Reading Lethe also brought to mind one Umberto Eco’s essay, “An Ars Oblivionaris, Forget it!” that I wrote about in the first days of this blog. In it Eco wrote about the impossibility of voluntary forgetfulness; that although we may employ several techniques to help us remember, there is, for better or worse, nothing we can do to help us forget. He suggests one way that we can if not quite forget, we can at least muddy the waters of memory,
“One forgets not by cancellation but by superimposition, not by producing absence but by multiplying presences.”
Needless to say, the application of that idea to this situation may have worked in my early twenties, but not now. But if there was a method I could use to truly forget, would I use it? I’ve certainly fantasized about it this past month, but if seriously presented with the chance to “produce oblivion”, would I take it, even if it also meant forgetting all the good, too?

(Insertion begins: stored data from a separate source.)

import Mathlib
import Summits.ResolutionOfSingularities.ResolutionOfSingularities.Theorems.RadicialJungCleanModelsStubLooseCleanOfGiraud15
import Literature.AlgebraicGeometry.Resolution.GiraudFunctionNormalForm
import Literature.AlgebraicGeometry.Resolution.LocalBlowup
import Literature.AlgebraicGeometry.Resolution.TranscendenceDefect
import Literature.RingTheory.PBasis.KimuraNiitsuma1980
import Summits.ResolutionOfSingularities.ResolutionOfSingularities.Theorems.RadicialJungCleanModelsPBasisAtClosedPoint
import Summits.ResolutionOfSingularities.ResolutionOfSingularities.Theorems.RadicialJungCleanModelsPBasisMonomialIdeal
import Summits.ResolutionOfSingularities.ResolutionOfSingularities.Theorems.RadicialJungCleanModelsPBasisDualDerivations
import Literature.RingTheory.PBasis.KimuraNiitsuma1980Theorem31
import Literature.AlgebraicGeometry.Resolution.RegularLocalRingsProofs
import Mathlib.RingTheory.Jacobson.Ring
import Literature.AlgebraicGeometry.Resolution.FieldsJ2
import Literature.AlgebraicGeometry.Resolution.AffineDomainDimension
import Literature.AlgebraicGeometry.Resolution.ProjectiveSpaceRegular
import Literature.AlgebraicGeometry.Resolution.ResolutionLU
import Literature.AlgebraicGeometry.CossartPiltant200819.Cor46Cofinality2008
import Literature.AlgebraicGeometry.CossartPiltant200819.Thm21Verbatim2008
import Literature.AlgebraicGeometry.Motives.RatFnSpec
import Summits.ResolutionOfSingularities.ResolutionOfSingularities.Theorems.RadicialJungCleanModelsCleanLU3ArcPackage
import Summits.ResolutionOfSingularities.ResolutionOfSingularities.Theorems.RadicialJungCleanModelsCleanLU2Extraction
import Summits.ResolutionOfSingularities.ResolutionOfSingularities.Theorems.RadicialJungCleanModelsStubCleanCharts3
import HarnessLib
import Literature.AlgebraicGeometry.Resolution.CossartFunctionNormalForm3

/-!
# Route `RadicialJung`, crux `CleanModels` (stmt-15917) — lens 5, the `k = k̄` anchor of stub :249, part 4/5:
# Cossart 1987 GLOBAL (the printed theorem `Cossart1987Thm`, F-112) ⟹ Cossart's `ν = 0` along a zero-dimensional valuation

Port (res-B-lead-1 g6) of §10 of the crux workfile `Cruxes/DescentPerfectToAll/Lens5_KbarCossartAnchor.lean` rev 12 (author: res-B-lens-5
g11), proofs verbatim, namespace renamed, DEF-FREE (the workfile's `def derivationConj` becomes the existence statement
`exists_derivationConj`; the along-`v` fact `Cossart1987NuZeroAlongValuationAt p` is spelled out as the conclusion of
`nuZeroAlongValuation_of_cossart1987Thm`), with `NuZeroAt` / `Cossart1987Thm` IMPORTED from
`Literature/AlgebraicGeometry/Resolution/CossartFunctionNormalForm3.lean` (✓ F-112; NAMED FACT, users take `(h : Cossart1987Thm)`).
OURS · counted 0.  Nothing here proves resolution in characteristic `p`; resolution in char `p` is NOT proved; `Cossart1987Thm` is a
PRINTED theorem typed as a hypothesis.

The «routine affine-chart plumbing» IN KERNEL: (a) `NuZeroAt` is invariant under ring isomorphisms (`nuZeroAt_of_ringEquiv`, conjugating
derivations); (b) a finitely generated model regular of dimension `3` at the closed centre is dominated inside `O` by an everywhere-regular
affine model `A₁ = A[1/h]` of dimension `3` (`exists_regularAffineModel₃`; openness of the regular locus over a field, ✓
`isOpen_regularLocus_of_finiteType_field`); (c) `f ∈ A`, not a `p`-th power in `K`, is not a `p`-th power in `K(Spec A₁)`
(`not_pthPower_functionField`); (d) apply `Cossart1987Thm` to `(Spec A₁ → Spec k̄, f)` (quasi-projective: ✓ `CP2008.isQuasiProjectiveOver_of_isAffine`);
the output `π : X' → Spec A₁` is proper, birational and dominant (`isBirational_and_denseRange`); (e) the LANDED extraction ✓
`exists_model_of_proper_birational` (`Theorems/RadicialJungCleanModelsCleanLU2Extraction.lean`: valuative criterion + affine neighbourhood
of the centre, WITH the stalk isomorphism `δ : 𝒪_{X',x} ≅ locAtCentre T O` and the function-field identification `Θ`) carries the germ of
`π^* f` to `f`; (f) transport `ν = 0` and regularity along `δ`, re-base `T` over `k` (`Algebra.adjoin_union_eq_adjoin_adjoin`).
-/

noncomputable section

Then late last night I came across this post on the “Freshly Pressed” page. Needless to say, its title “On Eternal Sunshine, Erasing Memories, and Facebook Timeline” (okay, maybe not the Facebook part) immediately spoke to my current obsession with remembrance and forgetting. In the “Erasing Memories” segment of her post, she talked literally erasing her memories, or at least the evidence of them by deleting chat logs, Facebook messages, emails. (When I was in high school the equivalent would have been throwing away the letters, tearing apart the photographs and erasing the ubiquitous “mix tapes.) She refers to it as kind of “self-curating.” Its a great idea, in theory, but despite my desire to forget the love I felt and still feel, I’ve had no impulse whatsoever to delete anything. Although I’m nowhere near ready to go back and reread our exchanges, I imagine that one day looking back on them might provide a little clarity, some answers, or maybe just a chance to reminisce about something that was good.
She also mentioned the film Eternal Sunshine of the Spotless Mind. I’ve seen the movie a couple of times in the past, and I’ve always liked it, although I could never really connect with it. I’ve always been a firm believer in some permutation of “no regrets,” and by extension that means “no forgetting.” I could never understand why Joel and Clementine chose to erase their memories of each other. Now I get it. There’s that part in the film where Joel (Jim Carey’s character) goes into Lacuna (which interestingly enough means a blank space, gap, or missing part), to have the memories of his relationship with Clementine erased. The doctor then explains,
There’s an emotional core to each of our memories, and when you eradicate that core it starts its degradation process. By the time you wake up in the morning, all the memories we’ve targeted will have withered and disappeared, as in a dream upon waking.
An emotional core indeed. All my memories seem intertwined with emotion at the moment, and the urge to erase and forget is now strong. I suspect that if there did exist an ars oblivionaris, a Lacuna, Inc., or a river named Lethe for that matter, that I would be seriously tempted to use it, but I’m sure that if I did, that there would come a time when I would regret it. Even Joel, at the end of Eternal Sunshine, choses to remember. Erasing my memories would be erasing what was an incredibly loving, honest, passionate, and, well, a fundamentally good part of my life.
I suppose I’m glad that there’s no way to erase our memories, or to go back in time and reset everything. At the end of the day, despite the heartache of loss, I know that eventually the memories will be good ones. Today remembrance brings with it a mixed bag of hope, loss, regret, and longing, but although remembering is painful, maybe one day it will all make sense. After all, it’s all of these experiences that shape who we are. That, and of course only by acknowledging the past can we hope to make peace with it.